The first review of our book "Start Up your Restaurant" by Sumana Mukherjee on LIVEMINT.
Link to the Review:
Reproduction of the review:
So you think you want to open a restaurant?
Everything you wanted to know about the business but didn’t know whom to ask
Sumana Mukherjee
Mar 9, 2016
LIVEMINT.com
Photo: istockphoto (reproduced from livemint.com)
A restaurant cannot be a vanity project but needs to make business sense to survive.
It’s such a common refrain that it isn’t even funny anymore. How many times have you heard someone say that s/he really needs to chuck their day job and set up a restaurant? Or maybe you’ve said it yourself. The commonest setting for this observation is usually after a few drinks at the buzziest place in town, while waiters run around with the orders for the table and the music reverberates through the heart. Or, possibly, after a meal at home, when contented friends and family lounge around the dining table and talk turns idly to “wasting your talents” between burps of ghee roast or dhansak.
It’s on just such an occasion that someone should produce this book. If it wasn’t called Start Up Your Restaurant, it would be called a Reality Check.
The 10-page introduction, in fact, seems to have a single-point agenda: To shake up the reader and make him/her realize that to transform a daydream into a successful business is more elbow grease than greased lightning. So you think you understand the business because you eat out regularly? Or because you are a great cook? Or the entry barriers are low? Or just because you’re sick and tired of sitting behind your laptop all the time and want to be in a place where you can be with friends and have a whale of a time?

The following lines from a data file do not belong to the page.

/-- **The core squeeze is an open embedding** (`r > 0`): continuous, with a continuous inverse
on its open image, the `2r`-ball. [folklore] -/
theorem isOpenEmbedding_coreSqueeze (hr : 0 < r) : IsOpenEmbedding (coreSqueeze x r) := by
  refine IsOpenEmbedding.of_continuous_injective_isOpenMap (continuous_coreSqueeze hr)
    (fun z₁ z₂ h => ?_) fun V hV => ?_
  · rw [← coreUnsqueeze_coreSqueeze hr z₁, h, coreUnsqueeze_coreSqueeze hr]
  · have : coreSqueeze x r '' V = ball x (2 * r) ∩ coreUnsqueeze x r ⁻¹' V := by
      ext w
      constructor
      · rintro ⟨z, hz, rfl⟩
        exact ⟨coreSqueeze_mem_ball hr z, by rw [mem_preimage, coreUnsqueeze_coreSqueeze hr]; exact hz⟩
      · rintro ⟨hw, hwV⟩
        exact ⟨_, hwV, coreSqueeze_coreUnsqueeze hr hw⟩
    rw [this]
    exact (continuousOn_coreUnsqueeze hr).isOpen_inter_preimage isOpen_ball hV

/-- The image of the squeeze lies in the `2r`-ball. [folklore] -/
theorem range_coreSqueeze_subset (hr : 0 < r) : range (coreSqueeze x r) ⊆ ball x (2 * r) := by
  rintro _ ⟨z, rfl⟩
  exact coreSqueeze_mem_ball hr z

end Squeeze

/-! ### §2 Engulfing with small charts suffices -/

section Local

variable {n : ℕ} {Y : Type*} [TopologicalSpace Y]

/-- A homeomorphism which is the identity off a set maps that set onto itself. [folklore] -/
theorem image_eq_self_of_forall_not_mem {M' : Set Y} (g : Y ≃ₜ Y) (hg : ∀ y, y ∉ M' → g y = y) :
    g '' M' = M' := by
  have key : ∀ (h : Y ≃ₜ Y), (∀ y, y ∉ M' → h y = y) → ∀ y ∈ M', h y ∈ M' := fun h hh y hy => by
    by_contra hcon
    have h1 : h (h y) = h y := hh _ hcon
    rw [h.injective h1] at hcon
    exact hcon hy
  have hg' : ∀ y, y ∉ M' → g.symm y = y := fun y hy => by
    rw [g.symm_apply_eq]
    exact (hg y hy).symm
  refine Subset.antisymm ?_ fun y hy => ⟨g.symm y, key g.symm hg' y hy, g.apply_symm_apply y⟩
  rintro _ ⟨y, hy, rfl⟩
  exact key g hg y hy

/-- **Engulfing with charts inside the ambient open set suffices.** In the chart form of
Rushing's Topological Engulfing Theorem 4.12.1 used by `cellEngulfing_of_engulfing` (open subset
`M'`, open `U ⊆ M'`, `(M', U)` connected and monotonically `(n - 3)`-connected, a compact
polyhedron `e|T|` of dimension `≤ n - 3` read through an open chart `e : ℝⁿ → Y` with
`e|T| ⊆ M'`, a compact `C ⊆ U` ⟹ a homeomorphism supported in `M'`, fixing `C`, engulfing
`e|T|` by `U`), it is enough to know the statement for charts `e` whose *whole image* lies in
`M'`: subdivide `T` so finely that every closed simplex lies in a ball `B(x, δ₀/4)` with
`B(x, δ₀) ⊆ e⁻¹(M')` (Lebesgue number, `exists_refinement_diam_le`), and engulf the simplices
one at a time, each read through the small chart `e ∘ coreSqueeze x (δ₀/4)` (an open embedding
with image in `e(B(x, δ₀/2)) ⊆ M'`, the identity on the simplex), keeping the compact set
`C ∪ (simplices already engulfed)` fixed and transporting `U` and its monotone connectivity along
the homeomorphisms already constructed (`MonotonicallyConnected.image_homeomorph`).  This is
the reduction that lets a proof of Theorem 4.12.1 *for manifolds* (applied to the open
submanifold `M'`, with charts into `M'`) feed `cellEngulfing_of_engulfing`. [cite: Rushing1973, Thm. 4.12.1 (use in Lemma 4.13.1)] -/
theorem engulfing_of_engulfing_local (n : ℕ)
    (hEngL : ∀ (M' U : Set Y), IsOpen M' → IsOpen U → U ⊆ M' → IsConnected M' →
      MonotonicallyConnected (n - 3) M' U →
      ∀ (e : EuclideanSpace ℝ (Fin n) → Y), IsOpenEmbedding e → range e ⊆ M' →
      ∀ (T : Geometry.SimplicialComplex ℝ (EuclideanSpace ℝ (Fin n))), T.faces.Finite →
        (∀ F ∈ T.faces, F.card ≤ n - 2) →
      ∀ C : Set Y, IsCompact C → C ⊆ U →
        ∃ g : Y ≃ₜ Y, (∀ y, y ∉ M' → g y = y) ∧ (∀ y ∈ C, g y = y) ∧ e '' T.space ⊆ g '' U)
    (M' U : Set Y) (hM'o : IsOpen M') (hUo : IsOpen U) (hUM' : U ⊆ M') (hconn : IsConnected M')
    (hmono : MonotonicallyConnected (n - 3) M' U)
    (e : EuclideanSpace ℝ (Fin n) → Y) (he : IsOpenEmbedding e)
    (T : Geometry.SimplicialComplex ℝ (EuclideanSpace ℝ (Fin n))) (hT : T.faces.Finite)
    (hcard : ∀ F ∈ T.faces, F.card ≤ n - 2) (hTM' : e '' T.space ⊆ M')
    (C : Set Y) (hC : IsCompact C) (hCU : C ⊆ U) :
    ∃ g : Y ≃ₜ Y, (∀ y, y ∉ M' → g y = y) ∧ (∀ y ∈ C, g y = y) ∧ e '' T.space ⊆ g '' U := by
  classical
  -- Lebesgue number of `|T| ⊆ e⁻¹(M')` and a fine subdivision
  have hO : IsOpen (e ⁻¹' M') := hM'o.preimage he.continuous
  have hTO : T.space ⊆ ⋃ _ : Unit, e ⁻¹' M' := by
    rw [iUnion_const]
    exact fun x hx => hTM' ⟨x, hx, rfl⟩
  obtain ⟨δ₀, hδ₀, hδ₀O⟩ := lebesgue_number_lemma_of_metric (isCompact_space_of_finite hT)
    (fun _ => hO) hTO
  obtain ⟨P, hPfin, hPsp, hPref, -, hPdiam⟩ :=
    exists_refinement_diam_le T hT (by positivity : (0 : ℝ) < δ₀ / 4)
  have hPcard : ∀ s ∈ P.faces, s.card ≤ n - 2 := fun s hs => by
    obtain ⟨t, ht, hst⟩ := hPref s hs
    exact (card_le_of_convexHull_subset hs hst).trans (hcard t ht)
  -- engulf the simplices of `P` one at a time
  suffices key : ∀ S : Finset (Finset (EuclideanSpace ℝ (Fin n))), (↑S : Set _) ⊆ P.faces →
      ∃ g : Y ≃ₜ Y, (∀ y, y ∉ M' → g y = y) ∧ (∀ y ∈ C, g y = y) ∧
        ∀ s ∈ S, e '' convexHull ℝ (s : Set (EuclideanSpace ℝ (Fin n))) ⊆ g '' U by
    obtain ⟨g, hg1, hg2, hg3⟩ := key hPfin.toFinset (by simp)
    refine ⟨g, hg1, hg2, ?_⟩
    rintro _ ⟨x, hx, rfl⟩
    rw [← hPsp] at hx
    obtain ⟨s, hs, hxs⟩ := Geometry.SimplicialComplex.mem_space_iff.1 hx
    exact hg3 s (hPfin.mem_toFinset.2 hs) ⟨x, hxs, rfl⟩
  intro S
  induction S using Finset.induction_on with
  | empty =>
    intro _
    exact ⟨Homeomorph.refl Y, fun _ _ => rfl, fun _ _ => rfl, by simp⟩
  | insert a S haS ih =>
    intro hS
    rw [Finset.coe_insert] at hS
    obtain ⟨g, hg1, hg2, hg3⟩ := ih ((subset_insert _ _).trans hS)
    have ha : a ∈ P.faces := hS (mem_insert _ _)
    -- the transported open set and the enlarged compact set
    have hgM' : g '' M' = M' := image_eq_self_of_forall_not_mem g hg1
    have hU'o : IsOpen (g '' U) := g.isOpenMap _ hUo
    have hU'M' : g '' U ⊆ M' := hgM' ▸ image_mono hUM'
    have hmono' : MonotonicallyConnected (n - 3) M' (g '' U) := by
      have := hmono.image_homeomorph g
      rwa [hgM'] at this
    set C' : Set Y := C ∪ ⋃ s ∈ S, e '' convexHull ℝ (s : Set (EuclideanSpace ℝ (Fin n))) with hC'
    have hC'c : IsCompact C' := hC.union (S.finite_toSet.isCompact_biUnion fun s _ =>
      (s.finite_toSet.isCompact_convexHull ℝ).image he.continuous)
    have hC'U : C' ⊆ g '' U := union_subset (fun y hy => ⟨y, hCU hy, hg2 y hy⟩)
      (iUnion₂_subset fun s hs => hg3 s hs)
    -- the small chart about the new simplex
    obtain ⟨x, hxa⟩ := P.nonempty_of_mem_faces ha
    have hxT : x ∈ T.space := hPsp ▸ P.subset_space ha (Finset.mem_coe.2 hxa)
    obtain ⟨_, hballO⟩ := hδ₀O x hxT
    have hδ4 : (0 : ℝ) < δ₀ / 4 := by positivity
    set σ : EuclideanSpace ℝ (Fin n) → EuclideanSpace ℝ (Fin n) := coreSqueeze x (δ₀ / 4) with hσ
    have hσe : IsOpenEmbedding σ := isOpenEmbedding_coreSqueeze hδ4
    have he' : IsOpenEmbedding (e ∘ σ) := he.comp hσe
    have hrange : range (e ∘ σ) ⊆ M' := by
      rintro _ ⟨z, rfl⟩
      refine hballO (ball_subset_ball (by linarith) (coreSqueeze_mem_ball hδ4 z))
    have hσid : ∀ y ∈ convexHull ℝ (a : Set (EuclideanSpace ℝ (Fin n))), σ y = y := fun y hy =>
      coreSqueeze_of_le (by
        rw [← dist_eq_norm]
        exact (dist_comm y x).le.trans
          ((hPdiam a ha x (subset_convexHull ℝ _ (Finset.mem_coe.2 hxa)) y hy).trans_eq' (by
            rw [dist_eq_norm])))
    -- the complex of the new simplex and its faces
    set Ta := downClosure P ({a} : Set (Finset (EuclideanSpace ℝ (Fin n)))) with hTa
    have hTafin : Ta.faces.Finite := hPfin.subset downClosure_le
    have hTacard : ∀ F ∈ Ta.faces, F.card ≤ n - 2 := fun F hF => hPcard F (downClosure_le hF)
    have hTasp : Ta.space = convexHull ℝ (a : Set (EuclideanSpace ℝ (Fin n))) := by
      refine Subset.antisymm (fun y hy => ?_) fun y hy => mem_space_downClosure_iff.2 ⟨a, rfl, ha, hy⟩
      obtain ⟨s, hs, -, hys⟩ := mem_space_downClosure_iff.1 hy
      rw [mem_singleton_iff.1 hs] at hys
      exact hys
    have himage : (e ∘ σ) '' Ta.space = e '' convexHull ℝ (a : Set (EuclideanSpace ℝ (Fin n))) := by
      rw [hTasp, image_comp]
      congr 1
      refine Subset.antisymm ?_ fun y hy => ⟨y, hy, hσid y hy⟩
      rintro _ ⟨y, hy, rfl⟩
      rwa [hσid y hy]
    -- engulf it
    obtain ⟨g₂, hg₂1, hg₂2, hg₂3⟩ := hEngL M' (g '' U) hM'o hU'o hU'M' hconn hmono' (e ∘ σ) he'
      hrange Ta hTafin hTacard C' hC'c hC'U
    refine ⟨g.trans g₂, fun y hy => ?_, fun y hy => ?_, fun s hs => ?_⟩
    · rw [Homeomorph.trans_apply, hg1 y hy, hg₂1 y hy]
    · rw [Homeomorph.trans_apply, hg2 y hy, hg₂2 y (Or.inl hy)]
    · have htr : (g.trans g₂) '' U = g₂ '' (g '' U) := by
        simp only [image_image, Homeomorph.trans_apply]
      rw [htr]
      rcases Finset.mem_insert.1 hs with rfl | hs'
      · rw [← himage]
        exact hg₂3
      · intro y hy
        have hyC' : y ∈ C' := Or.inr (mem_biUnion hs' hy)
        exact ⟨y, hg3 s hs' hy, hg₂2 y hyC'⟩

Get past these pages and then you face the hard questions.
Failed (and resurrected) quick-service restaurateur Jayanth Narayanan and food writer Priya Bala have done a remarkable job in breaking down every single process that goes into building a successful restaurant— and, let me tell you, it’s a LOT of processes, right from the conceptualization and raising funds to acquiring licences and advertising the restaurant. The authors are unambiguous and clear-speaking when it comes to the sticky points likely to bewilder a newbie—VC funds or own savings? QSR or cafe? Vast upper floor or tiny ground-floor – or roof top? Splash out on the interiors or on the kitchen? Wine or beer —or neither?—which may be just what the aspiring entrepreneur is looking for.
The authors are unequivocal about the fact that a restaurant cannot be a vanity project but needs to make business sense to survive—if only because it has real money sunk into it, be it one’s own or a venture capitalist’s. This takes away some of the romance associated with a dream project but it is perhaps an essential wake-up call. To that end, there are test cases, financial matrix charts, even job descriptions and staff allocation charts. Most inspiring are the first-person accounts from real-life entrepreneurs, both trained restaurant professionals and those who, one day, sat up and said, “I really want to open a restaurant”— and actually did it.
By addressing all levels of the restaurant trade, it is inevitable that the authors will lose some of the nuance required for each segment— more so because many aspects such as trade licences and alcohol permits are state-specific. Still, as far as it is possible for a book to be all things to all people, Start Up Your Restaurant has all the basics covered. It is the book you need to read when the idea strikes you, when you feel like giving up on the dream, when you’re on your way and when you’re there— by which time you could write your own book on the journey. But you won’t, of course, because you won’t have the time.